As a politician, Blair’s own messianism diminished public support for intervention. He jettisoned a prudential approach to foreign affairs in favour of the neoconservative notion that dictatorships should always be overthrown using force, unilateral force if necessary. This led Cook to resign in protest at Britain’s involvement in the 2003 Iraq War. Cook was not an isolationist; rather, he viewed the Iraq War as a betrayal of the very internationalist principles set out during Blair’s Chicago speech: principally, the idea that military action should be taken only when diplomacy had failed.

Blair appears not to have learned the lessons of those years. Writing last week, he sought to justify the debacles in Iraq and Afghanistan by declaring that, while the attempt to export democracy “may have been a misplaced ambition… it was not an ignoble one”.

This is the language of ideological fervour: that intentions are enough regardless of the result. Despite their many differences, Blair shares this ideological interpretation of the world with his erstwhile foes on the far left. Both believe that the ends justify the means. 

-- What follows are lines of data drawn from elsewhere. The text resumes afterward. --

import Literature.MathematicalPhysics.QuantumFieldTheory.LatticeGaugeProofs
import HarnessLib

/-!
# Route `LangevinControlUV`, crux `FemtoCurvatureTwoPointC` (stmt-QuantumFields-16204), line `birth` —
# the top-link assignment on the 4-torus

Registered wave-3 sub-goal `torus_topLink_assignment` (`--supports stmt-QuantumFields-16204`), proved
verbatim. It is the purely combinatorial input of the torus partition-function UPPER bound: to bound
`Z_L(β) = ∫ ∏ₚ e^{−β Pₚ}` above one integrates the links of the torus `(ℤ/L)⁴` out one at a time, from the
highest *rank* down, and a plaquette `p` of a chosen family `P` contributes one factor
`z(β) = ∫ e^{−βP} ≤ C β^{−D/2}` provided its top-ranked link `top p` is not the top link of another member of
`P`. So one needs a LARGE family `P` (here `#P = 3L⁴ − L³ − L² − L` of the `6L⁴` plaquettes), an
injective rank `rk` on links and an assignment `top`, injective on `P`, with `top p` a link of `p` of maximal
rank among the four links of `p` (the links `(x, μ)`, `(x + e_μ, ν)`, `(x + e_ν, μ)`, `(x, ν)` of the
plaquette `p = (x; μ < ν)`, cf. `plaquetteHolonomy`).

**The construction** (vocabulary `Site`/`Edge`/`Plaquette`/`Site.shift` of `ConstructiveQFTWave0`; the
file introduces NO definitions — the three objects are produced inside the proof).
* Rank `rk (x, μ) = c x + μ · L⁴`, where `c x = x₀ + x₁ L + x₂ L² + x₃ L³ < L⁴` reads the base point
  (coordinates as naturals `< L`, `ZMod.val`) as an `L`-adic integer (Mathlib's `finFunctionFinEquiv`,
  `TopLink.exists_coord`): direction-major, then positional in the base point; injective
  (`TopLink.rank_injective`).
* Family `P = {(x; μ < ν) : x ∈ B μ}`, where the box `B μ = ∏ᵢ slotᵢ` (`Fintype.piFinset`,
  `TopLink.exists_boxes`) consists of the base points with `x_{μ'} = 0` for all `μ' < μ` and `x_μ + 1 < L`
  (as naturals, i.e. `x_μ ≠ L − 1`).
* Assignment `top (x; μ, ν) = (x + e_μ, ν)`.

**Checks.** (i) `top p` is the second listed link of `p`. (ii) Maximal rank (`TopLink.rank_le_rank_top`):
the links `(x, μ)` and `(x + e_ν, μ)` have direction `μ < ν`, so rank `< (μ + 1) L⁴ ≤ ν L⁴ ≤ rank (x + e_μ, ν)`;
and `c (x + e_μ) = c x + L^μ` because the `μ`-th coordinate does not wrap (`x_μ + 1 < L`), so
`rank (x, ν) ≤ rank (x + e_μ, ν)`. (iii) Injectivity on the family (`TopLink.injOn_top`): if
`x + e_μ = x' + e_{μ'}` with `μ < μ'`, evaluate at `μ`: `x_μ + 1 = x'_μ = 0` in `ZMod L`, impossible without
wrap; so `μ = μ'`, cancel. (iv) Count (`TopLink.card_family`): `#B μ = ∏ᵢ #slotᵢ` with `#slotᵢ = 1`
(`i < μ`), `L − 1` (`i = μ`), `L` (`i > μ`), and `ν` ranges over `3 − μ` values:
`3 (L−1) L³ + 2 (L−1) L² + (L−1) L = 3L⁴ − L³ − L² − L`, stated additively.

Everything is proved from Mathlib (`ZMod`, `Fin`, `Finset.card`, `Fintype.piFinset`); no named facts, no new
definitions. Helpers live in the sub-namespace `TopLink`.
-/

set_option autoImplicit false

noncomputable section

open Finset
open Literature.MathematicalPhysics.QuantumFieldTheory

namespace Summit.QuantumFields.YangMills.Theorems.FemtoCurvatureTwoPointC.TorusGauge

namespace TopLink

variable {L : ℕ}

/-! ## Arithmetic in `ZMod L` without wrap-around -/

/-- For `L ≥ 2` the residue `1 : ZMod L` has value `1`. -/
theorem val_one_of_two_le (hL : 2 ≤ L) : (1 : ZMod L).val = 1 := by
  rw [ZMod.val_one_eq_one_mod, Nat.mod_eq_of_lt hL]

/-- No wrap-around: if `a.val + 1 < L` then `(a + 1).val = a.val + 1`. -/
theorem val_add_one_of_lt (hL : 2 ≤ L) {a : ZMod L} (ha : a.val + 1 < L) :
    (a + 1).val = a.val + 1 := by
  have h1 : (1 : ZMod L).val = 1 := val_one_of_two_le hL
  rw [ZMod.val_add_of_lt (by rwa [h1]), h1]

/-- Coordinates of the shifted site `x + e_μ`. -/
theorem shift_apply (x : Site 4 L) (μ i : Fin 4) :
    x.shift μ i = x i + if i = μ then 1 else 0 := by
  simp [Site.shift, Pi.single_apply]

/-- Key step for injectivity: if `x + e_μ = y + e_ν` where `x_μ` does not wrap and `y_i = 0` for
`i < ν`, then `¬ μ < ν` (evaluate at `μ`: `x_μ + 1 = y_μ = 0` would wrap). -/
theorem not_lt_of_shift_eq (hL : 2 ≤ L) {x y : Site 4 L} {μ ν : Fin 4} (hx : (x μ).val + 1 < L)
    (hy : ∀ i : Fin 4, i < ν → y i = 0) (h : x.shift μ = y.shift ν) : ¬μ < ν := by
  intro hlt
  have h1 := congrFun h μ
  rw [shift_apply, shift_apply, if_pos rfl, if_neg hlt.ne, add_zero, hy μ hlt] at h1
  have h2 := congrArg ZMod.val h1
  rw [val_add_one_of_lt hL hx, ZMod.val_zero] at h2
  exact Nat.succ_ne_zero _ h2

/-! ## The rank: direction-major, then the base point read as an `L`-adic integer -/

/-- Links of direction `μ < ν` rank below every link of direction `ν`, for any base-point code
`c < L⁴`. -/
theorem rank_le_of_lt {c : Site 4 L → ℕ} (hlt : ∀ x, c x < L ^ 4) (z w : Site 4 L) {μ ν : Fin 4}
    (hμν : μ < ν) : c z + (μ : ℕ) * L ^ 4 ≤ c w + (ν : ℕ) * L ^ 4 := by
  have h1 : (μ : ℕ) + 1 ≤ ν := hμν
  calc c z + (μ : ℕ) * L ^ 4 ≤ L ^ 4 + (μ : ℕ) * L ^ 4 := Nat.add_le_add_right (hlt z).le _
    _ = ((μ : ℕ) + 1) * L ^ 4 := by ring
    _ ≤ (ν : ℕ) * L ^ 4 := Nat.mul_le_mul_right _ h1
    _ ≤ c w + (ν : ℕ) * L ^ 4 := Nat.le_add_left _ _

/-- **Maximal rank.** If the base-point code `c < L⁴` grows by `L^μ` under a non-wrapping shift in
direction `μ`, then for a plaquette `p = (x; μ < ν)` whose `μ`-th coordinate does not wrap, every one of
its four links has rank `c · + dir · L⁴` at most that of the link `(x + e_μ, ν)`. -/
theorem rank_le_rank_top {c : Site 4 L → ℕ} (hlt : ∀ x, c x < L ^ 4)
    (hshift : ∀ (x : Site 4 L) (μ : Fin 4), (x μ).val + 1 < L → c (x.shift μ) = c x + L ^ (μ : ℕ))
    {p : Plaquette 4 L} (hp : (p.1 p.2.1.1).val + 1 < L) :
    ∀ e ∈ ({(p.1, p.2.1.1), (p.1.shift p.2.1.1, p.2.1.2), (p.1.shift p.2.1.2, p.2.1.1),
      (p.1, p.2.1.2)} : Finset (Edge 4 L)),
      c e.1 + (e.2 : ℕ) * L ^ 4 ≤ c (p.1.shift p.2.1.1) + (p.2.1.2 : ℕ) * L ^ 4 := by
  obtain ⟨x, ⟨⟨μ, ν⟩, hμν⟩⟩ := p
  intro e he
  simp only [Finset.mem_insert, Finset.mem_singleton] at he
  rcases he with rfl | rfl | rfl | rfl
  · exact rank_le_of_lt hlt x _ hμν
  · exact le_rfl
  · exact rank_le_of_lt hlt _ _ hμν
  · show c x + (ν : ℕ) * L ^ 4 ≤ c (x.shift μ) + (ν : ℕ) * L ^ 4
    rw [hshift x μ hp]
    exact Nat.add_le_add_right (Nat.le_add_right _ _) _

variable [NeZero L]

/-- **The base-point code.** There is an injective `c : Site → ℕ` with `c < L⁴` that grows by `L^μ`
under a non-wrapping shift in direction `μ`: `c x = x₀ + x₁ L + x₂ L² + x₃ L³` (coordinates read as
naturals `< L`; Mathlib's `finFunctionFinEquiv`). -/
theorem exists_coord (hL : 2 ≤ L) :
    ∃ c : Site 4 L → ℕ, Function.Injective c ∧ (∀ x, c x < L ^ 4) ∧
      ∀ (x : Site 4 L) (μ : Fin 4), (x μ).val + 1 < L → c (x.shift μ) = c x + L ^ (μ : ℕ) := by
  obtain ⟨dg, hdg⟩ : ∃ dg : Site 4 L → Fin 4 → Fin L, ∀ x i, ((dg x i : Fin L) : ℕ) = (x i).val :=
    ⟨fun x i => ⟨(x i).val, ZMod.val_lt (x i)⟩, fun _ _ => rfl⟩
  have hdg_inj : Function.Injective dg := fun x y h =>
    funext fun i => ZMod.val_injective L (by rw [← hdg x i, ← hdg y i, h])
  refine ⟨fun x => (finFunctionFinEquiv (dg x) : ℕ),
    fun _ _ h => hdg_inj (finFunctionFinEquiv.injective (Fin.ext h)),
    fun x => (finFunctionFinEquiv (dg x)).isLt, fun x μ hx => ?_⟩
  have key : ∀ i : Fin 4, (x.shift μ i).val = (x i).val + if i = μ then 1 else 0 := by
    intro i
    rw [shift_apply]
    by_cases h : i = μ
    · subst h
      rw [if_pos rfl, if_pos rfl]
      exact val_add_one_of_lt hL hx
    · rw [if_neg h, if_neg h, add_zero, add_zero]
  show (finFunctionFinEquiv (dg (x.shift μ)) : ℕ) = (finFunctionFinEquiv (dg x) : ℕ) + L ^ (μ : ℕ)
  simp only [finFunctionFinEquiv_apply, hdg, key, add_mul, Finset.sum_add_distrib, ite_mul, one_mul,
    zero_mul, Finset.sum_ite_eq', Finset.mem_univ, if_true]

/-- **Injectivity of the rank** `rk (x, μ) = c x + μ L⁴` for an injective code `c < L⁴` (a mixed-radix
expansion). -/
theorem rank_injective {c : Site 4 L → ℕ} (hinj : Function.Injective c) (hlt : ∀ x, c x < L ^ 4) :
    Function.Injective fun e : Edge 4 L => c e.1 + (e.2 : ℕ) * L ^ 4 := by
  rintro ⟨x, μ⟩ ⟨y, ν⟩ h
  have hT : 0 < L ^ 4 := pow_pos (Nat.pos_of_ne_zero (NeZero.ne L)) 4
  have hdiv : ∀ (z : Site 4 L) (k : ℕ), (c z + k * L ^ 4) / L ^ 4 = k := fun z k => by
    rw [Nat.add_mul_div_right _ _ hT, Nat.div_eq_of_lt (hlt z), zero_add]
  have hmod : ∀ (z : Site 4 L) (k : ℕ), (c z + k * L ^ 4) % L ^ 4 = c z := fun z k => by
    rw [Nat.add_mul_mod_self_right, Nat.mod_eq_of_lt (hlt z)]
  have hμν : (μ : ℕ) = ν := (hdiv x μ).symm.trans ((congrArg (· / L ^ 4) h).trans (hdiv y ν))
  have hxy : c x = c y := (hmod x μ).symm.trans ((congrArg (· % L ^ 4) h).trans (hmod y ν))
  exact Prod.ext (hinj hxy) (Fin.ext hμν)

/-! ## The family: boxes of base points, injectivity of the assignment, and the count -/

/-- There are `L − 1` residues mod `L` other than `L − 1`. -/
theorem card_filter_val_succ_lt : (univ.filter fun a : ZMod L => a.val + 1 < L).card = L - 1 := by
  have hL : L - 1 < L := Nat.sub_one_lt (NeZero.ne L)
  have hc : ((L - 1 : ℕ) : ZMod L).val = L - 1 := ZMod.val_cast_of_lt hL
  have h : (univ.filter fun a : ZMod L => a.val + 1 < L) = univ.erase ((L - 1 : ℕ) : ZMod L) := by
    ext a
    simp only [Finset.mem_filter, Finset.mem_univ, true_and, Finset.mem_erase, and_true]
    constructor
    · rintro h rfl
      rw [hc] at h
      omega
    · intro hne
      have h1 := ZMod.val_lt a
      have h2 : a.val ≠ L - 1 := fun h => hne (ZMod.val_injective L (h.trans hc.symm))
      omega
  rw [h, Finset.card_erase_of_mem (Finset.mem_univ _), Finset.card_univ, ZMod.card]

/-- **The boxes of base points.** For each first direction `μ` the base points `x` with `x_μ + 1 < L`
(as naturals) and `x_i = 0` for `i < μ` form a box (`Fintype.piFinset` of the slots `{0}` for `i < μ`,
`{a : a.val + 1 < L}` for `i = μ`, everything for `i > μ`) of size `∏ᵢ #slotᵢ`, `#slotᵢ ∈ {1, L − 1, L}`. -/
theorem exists_boxes : ∃ B : Fin 4 → Finset (Site 4 L),
    (∀ (μ : Fin 4) (x : Site 4 L), x ∈ B μ ↔ (x μ).val + 1 < L ∧ ∀ i : Fin 4, i < μ → x i = 0) ∧
    ∀ μ : Fin 4, (B μ).card = ∏ i : Fin 4, (if i < μ then 1 else if i = μ then L - 1 else L) := by
  refine ⟨fun μ => Fintype.piFinset fun i => if i < μ then {0} else
      if i = μ then univ.filter (fun a : ZMod L => a.val + 1 < L) else univ, fun μ x => ?_, fun μ => ?_⟩
  · rw [Fintype.mem_piFinset]
    constructor
    · intro h
      refine ⟨?_, fun i hi => ?_⟩
      · have hμ := h μ
        simp only [lt_self_iff_false, if_false, if_true, Finset.mem_filter, Finset.mem_univ,
          true_and] at hμ
        exact hμ
      · have := h i
        simp only [if_pos hi, Finset.mem_singleton] at this
        exact this
    · rintro ⟨h1, h2⟩ i
      split_ifs with hi hi'
      · exact Finset.mem_singleton.2 (h2 i hi)
      · subst hi'
        exact Finset.mem_filter.2 ⟨Finset.mem_univ _, h1⟩
      · exact Finset.mem_univ _
  · rw [Fintype.card_piFinset]
    refine Finset.prod_congr rfl fun i _ => ?_
    split_ifs
    · rfl
    · exact card_filter_val_succ_lt
    · rw [Finset.card_univ, ZMod.card]

omit [NeZero L] in
/-- **Injectivity of the assignment** `(x; μ, ν) ↦ (x + e_μ, ν)` on the family of plaquettes whose base
point lies in the box of its first direction. -/
theorem injOn_top [Fintype (Site 4 L)] (hL : 2 ≤ L) {B : Fin 4 → Finset (Site 4 L)}
    (hB : ∀ (μ : Fin 4) (x : Site 4 L), x ∈ B μ ↔ (x μ).val + 1 < L ∧ ∀ i : Fin 4, i < μ → x i = 0) :
    Set.InjOn (fun p : Plaquette 4 L => (p.1.shift p.2.1.1, p.2.1.2))
      ↑(univ.filter fun p : Plaquette 4 L => p.1 ∈ B p.2.1.1) := by
  rintro ⟨x, ⟨⟨μ, ν⟩, hμν⟩⟩ hx ⟨y, ⟨⟨μ', ν'⟩, hμν'⟩⟩ hy h
  simp only [Finset.coe_filter, Finset.mem_univ, true_and, Set.mem_setOf_eq, hB] at hx hy
  simp only [Prod.mk.injEq] at h
  obtain ⟨h1, rfl⟩ := h
  have hμ : μ = μ' :=
    le_antisymm (not_lt.1 (not_lt_of_shift_eq hL hy.1 hx.2 h1.symm))
      (not_lt.1 (not_lt_of_shift_eq hL hx.1 hy.2 h1))
  subst hμ
  have hxy : x = y := add_right_cancel (h1 : x + Pi.single μ 1 = y + Pi.single μ 1)
  subst hxy
  rfl

/-- **Count.** If the box for first direction `μ` has `∏ᵢ #slotᵢ` elements (`1`, `L − 1`, `L` for
`i < μ`, `i = μ`, `i > μ`), the family has `3 (L−1) L³ + 2 (L−1) L² + (L−1) L = 3L⁴ − L³ − L² − L` members:
`#P + (L³ + L² + L) = 3L⁴`. -/
theorem card_family {B : Fin 4 → Finset (Site 4 L)}
    (hB : ∀ μ : Fin 4, (B μ).card = ∏ i : Fin 4, (if i < μ then 1 else if i = μ then L - 1 else L)) :
    (univ.filter fun p : Plaquette 4 L => p.1 ∈ B p.2.1.1).card + (L ^ 3 + L ^ 2 + L) = 3 * L ^ 4 := by
  have h1 : (univ.filter fun p : Plaquette 4 L => p.1 ∈ B p.2.1.1).card =
      ∑ q : {q : Fin 4 × Fin 4 // q.1 < q.2},
        ∏ i : Fin 4, (if i < q.1.1 then 1 else if i = q.1.1 then L - 1 else L) := by
    calc (univ.filter fun p : Plaquette 4 L => p.1 ∈ B p.2.1.1).card
          = ∑ p : Plaquette 4 L, if p.1 ∈ B p.2.1.1 then 1 else 0 := Finset.card_filter _ _
      _ = ∑ q : {q : Fin 4 × Fin 4 // q.1 < q.2}, ∑ x : Site 4 L, if x ∈ B q.1.1 then 1 else 0 :=
          Fintype.sum_prod_type_right _
      _ = ∑ q : {q : Fin 4 × Fin 4 // q.1 < q.2}, (B q.1.1).card :=
          Finset.sum_congr rfl fun q _ => by rw [Finset.sum_ite_mem_eq, Finset.card_eq_sum_ones]
      _ = _ := Finset.sum_congr rfl fun q _ => hB _
  rw [h1, ← Finset.sum_subtype (p := fun q : Fin 4 × Fin 4 => q.1 < q.2)
    (univ.filter fun q : Fin 4 × Fin 4 => q.1 < q.2) (fun _ => by simp)
    (fun q : Fin 4 × Fin 4 => ∏ i : Fin 4, (if i < q.1 then 1 else if i = q.1 then L - 1 else L)),
    Finset.sum_filter]
  simp only [Fintype.sum_prod_type, Fin.sum_univ_four, Fin.prod_univ_four]
  simp
  obtain ⟨M, rfl⟩ : ∃ M, L = M + 1 := ⟨L - 1, (Nat.succ_pred_eq_of_ne_zero (NeZero.ne L)).symm⟩
  simp only [Nat.add_sub_cancel]
  ring

end TopLink

/-! ## The registered statement -/

/-- **Top-link assignment on the 4-torus.** For `L ≥ 2` there are a family `P` of `3L⁴ − L³ − L² − L` plaquettes, a map
`top` assigning to each of them one of its four links, and an injective rank on links (direction-major, then
positional in the base-point coordinates `x₀, x₁, x₂, x₃` read as naturals) such that `top` is injective on `P` and
`top p` has maximal rank among the four links of `p`. (Take `rk (x, μ) = μL⁴ + x₀ + x₁L + x₂L² + x₃L³`,
`P = {(x; μ < ν) : x_μ ≠ L − 1, x_{μ'} = 0 ∀ μ' < μ}`, `top (x; μ, ν) = (x + e_μ, ν)`; see
`TopLink.exists_coord`, `TopLink.exists_boxes`, `TopLink.rank_injective`, `TopLink.injOn_top`,
`TopLink.card_family`, `TopLink.rank_le_rank_top`.) -/
theorem torus_topLink_assignment : ∀ (L : ℕ) [NeZero L], 2 ≤ L →
    ∃ (P : Finset (Plaquette 4 L)) (top : Plaquette 4 L → Edge 4 L) (rk : Edge 4 L → ℕ),
      Function.Injective rk ∧ Set.InjOn top ↑P ∧ P.card + (L ^ 3 + L ^ 2 + L) = 3 * L ^ 4 ∧
      ∀ p ∈ P,
        top p ∈ ({(p.1, p.2.1.1), (p.1.shift p.2.1.1, p.2.1.2), (p.1.shift p.2.1.2, p.2.1.1), (p.1, p.2.1.2)} :
          Finset (Edge 4 L)) ∧
        ∀ e ∈ ({(p.1, p.2.1.1), (p.1.shift p.2.1.1, p.2.1.2), (p.1.shift p.2.1.2, p.2.1.1), (p.1, p.2.1.2)} :
          Finset (Edge 4 L)), rk e ≤ rk (top p) := by
  intro L _ hL
  obtain ⟨c, hc_inj, hc_lt, hc_shift⟩ := TopLink.exists_coord (L := L) hL
  obtain ⟨B, hB_mem, hB_card⟩ := TopLink.exists_boxes (L := L)
  refine ⟨univ.filter fun p : Plaquette 4 L => p.1 ∈ B p.2.1.1, fun p => (p.1.shift p.2.1.1, p.2.1.2),
    fun e => c e.1 + (e.2 : ℕ) * L ^ 4, TopLink.rank_injective hc_inj hc_lt, TopLink.injOn_top hL hB_mem,
    TopLink.card_family hB_card, fun p hp => ⟨by simp, ?_⟩⟩
  have hp' : (p.1 p.2.1.1).val + 1 < L := by
    simp only [Finset.mem_filter, Finset.mem_univ, true_and, hB_mem] at hp
    exact hp.1
  exact TopLink.rank_le_rank_top hc_lt hc_shift hp'

end Summit.QuantumFields.YangMills.Theorems.FemtoCurvatureTwoPointC.TorusGauge

end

As I have previously written for the New Statesman, there were persuasive arguments for keeping a limited number of British and American troops in Afghanistan. Furthermore, it is lazy and myopic to suggest that Afghan citizens gained nothing from the overthrow of the Taliban in 2001.

But there is a reason for the public’s increasing reluctance to sanction military intervention overseas. Part of that is the hubris that flows from the Blairite view of the world. As New Statesman contributor John Gray has written, Blair is a “neo-liberal by default, but a neo-conservative by conviction”.

There was much to admire in Blair’s Chicago speech. But like so many ideas that begin from noble intentions, in the years that followed the doctrine of humanitarian intervention became a caricature, a utopian view of the world that ossified into an inflexible doctrine. In this sense, Blair himself has become the most unlikely of conservatives: a forlorn and tragic figure whose public interventions hark back to the long-dispelled ideological illusions of a past era.

Today, once again, we live in a world where concerns about human rights are often left behind when we check in our passports. Blair may not like this world – I certainly don’t – yet his own track record is one of the major reasons we find ourselves back at this sorry juncture. Whether he chooses to stay quiet or not, perhaps the former prime minister should reflect on this a little more deeply.